Locally weighted scatterplot smoothing with bootstrapping
In order to trace historical changes in the distribution of the inferred parameters, we use Locally Weighted Scatterplot Smoothing (LOWESS; Cleveland and Devlin, 1988) and its Python implementation in the statsmodels library (Seabold and Perktold, 2010). This method fits a local polynomial regression to only a neighborhood of each data point rather than to the entire dataset. For a given dataset of N points (x_{i}, y_{i}), the LOWESS model estimates a value \({\tilde{y}}_{i}=f({x}_{i})\) for some smooth function f by taking only the ⌊δN⌋ points closest to x_{i} into account, with a fraction parameter δ ∈ (0, 1). It then performs a weighted linear regression with some weighting function.^{Footnote 9} The larger the fraction of data taken into account, the smoother the resulting LOWESS curve. For all our analyses below, the fraction parameter was set to δ = . 3 in order to achieve a reasonably smooth result. Note that the local environment is defined as an integer fraction of the size of the dataset, that is, in terms of the number of data points. Distances between them, in our case measured in years, are only used in the weighting function. This means that different neighborhoods always take the same number of pieces of music into account but may span varying year ranges. In periods with fewer pieces, a larger time range will be taken into account and vice versa. Corpora of pieces of music will, in general, be distributed nonuniformly across the historical timeline. First of all, because different times have produced varying numbers of compositions, affected, e.g., by technical innovations or preservation strategies.
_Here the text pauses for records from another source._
import Mathlib
import HarnessLib
import Summits.HubbardSuperconductivity.HubbardSuperconductivity.Theorems.KLProgrammeC4aNearCausticBox
import Summits.HubbardSuperconductivity.HubbardSuperconductivity.Theorems.KLProgrammeC4aFoldBoxLawRowsAbs

/-!
# Route `KLProgramme` — crux C4a, S3 brick (B4) «(U1)-LAWS» — PRIMED SIBLING of `…C4aNearCausticBox` (the near-caustic box capstone): `foldBox_law_rows_abs` ∘ the cover
# theorem, with the TWO-SIDED support row and the flatness row over the box's angles (`+B_fl`)

Cell `gate-hubbard-kl`, seat hubbard-kl-k3c3-p1 (g16; row «δμ-flow with klAngularMean constant piece»), by the pen's (R319)(E) ruling «RE-QUANTIFICATION = GO as
PRIMED SIBLINGS, owner k3c3-p1».  The ONLY changes w.r.t. `nearCausticBox_integral_le` (p688983): (L2′) `hsupp : |u| ≤ q_s·e → (Kr e)′u = 0`, `q_s ≥ 3/2`;
(L1′) `hflat : ∀ ϑ ∈ [α,β], ∀ y ∈ [φa,φb], … ≤ A_fl·lo/max(D(ϑ,y),lo)² + B_fl`, `B_fl ≥ 0`, and the `B` row `(… + 4Wκ²X_L + X₀·B_fl)`.  With these the capstone is
consumable by the physical kernel family `ppFamilyKernel` (all rows: memo HOME/hubbard-kl-k3c3-p1/g16-M1-NEG-PRE-KERNEL.md §7).  `1` occurrence(s) of the `B` row re-keyed.
Sizes binder shape; nothing asserts (C), K3 or superconductivity.
References: FST II CPAM 51 (1998) §3 [cite: FeldmanSalmhoferTrubowitz1998]; Salmhofer 1999 §4.5.3 [cite: Salmhofer1999].
-/

noncomputable section

namespace Summit.HubbardSuperconductivity.HubbardSuperconductivity.Theorems.C4a

set_option linter.dupNamespace false -- summit = problem name (single-conjunct summit), D-0017

open Real Set MeasureTheory intervalIntegral
open Literature.MathematicalPhysics.QuantumLattice Literature.MathematicalPhysics.QuantumLattice.BandSectorCounting
open Literature.MathematicalPhysics.QuantumLattice.FermiRG
open Summit.HubbardSuperconductivity.HubbardSuperconductivity.Theorems.KLRegimeSplit
open Summit.HubbardSuperconductivity.HubbardSuperconductivity.Theorems.DispersionFlow
open Summit.HubbardSuperconductivity.HubbardSuperconductivity.Theorems.PerturbedFermiCurve

section Sizes

variable {K : TrigPolyC4v} {A : ℝ} (hA : ∀ p : Momentum, ∀ j ≤ 2, ‖iteratedFDeriv ℝ j (frameShift K) p‖ ≤ A) (hA20 : A ≤ 1 / 20)
  (hd : klCurveD ≤ (bandBounds (show (-4 : ℝ) < -1.1 by norm_num) (show (-1.1 : ℝ) ≤ -0.1 by norm_num)
    (show (-0.1 : ℝ) < 0 by norm_num)).Dtmin - 2 * A)
  {μ r : ℝ} (hr : 0 < r) (hlo : (-1.1 : ℝ) < μ - r - A) (hhi : μ + r + A < -0.1)
  {A₃ A₄ : ℝ} (hA₃ : ∀ p : Momentum, ‖iteratedFDeriv ℝ 3 (frameShift K) p‖ ≤ A₃)
  (hA₄ : ∀ p : Momentum, ‖iteratedFDeriv ℝ 4 (frameShift K) p‖ ≤ A₄)
  {K₁ K₂ K₃ : ℝ} (hK₁ : ∀ p : Momentum, ‖fderiv ℝ (frameLevel μ K) p‖ ≤ K₁) (hK₂ : ∀ p : Momentum, ‖iteratedFDeriv ℝ 2 (frameLevel μ K) p‖ ≤ K₂)
  (hK₃ : ∀ p : Momentum, ‖iteratedFDeriv ℝ 3 (frameLevel μ K) p‖ ≤ K₃)
include hA hA20 hd hr hlo hhi hA₃ hA₄ hK₁ hK₂ hK₃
Secondly, since corpora are usually constructed with a certain purpose in mind (Piotrowski, 2019) they are, by definition, biased. Corpus construction thus directly influences the smoothness of LOWESS curves, which is why we always display them along with the original unaltered data points in our results below.
The procedure just described yields exactly one smooth curve for a given dataset. In order to get a better understanding of the variance within the data, we apply the LOWESS method not to the entire corpus D, but to a set of socalled bootstrap samples D^{(1)}, …, D^{(B)}. Bootstrap sampling is an established method for estimating uncertainty (Hastie et al., 2008). A bootstrap sample D^{(b)} is obtained from D by drawing N = ∣D∣ pieces from it with replacement. For the results below, we set B = 250.
Operationalizations
Now that we have introduced the generative process of the Tonal Diffusion Model, we are able to relate our research questions (“Research questions”) to the inferred values of the model’s parameters when confronted with pieces in the corpus.

(1)
Can we observe a historical trend in the exploration of tonal space? We measure this as changes in the strength of the diffusion parameter λ.

(2)
What is the relative importance of the primary intervals and how do they vary over time? This is measured by the distributions of relative frequencies of the primary intervals.
Results and discussion
By applying the Tonal Diffusion Model to the TP3C, we are able to infer a set of six primary interval parameters (see Fig. 4) and one diffusion parameter for each piece in the corpus. In other words, for a given piece in the corpus, the TDM finds an optimal parameter setting θ_{d} that best explains the distribution of tonal pitch classes in this piece according to the model’s assumptions (in particular, that tonal relations are constituted solely via concatentation of the primary intervals). We then use the temporal distribution of these parameter values in order to find answers to our three research questions laid out in the introduction. In order to interpret our results correctly, it is important to recall that the weights of the six primary intervals are not independent of one another: for each piece, they form a sixdimensional probability vector summing to one.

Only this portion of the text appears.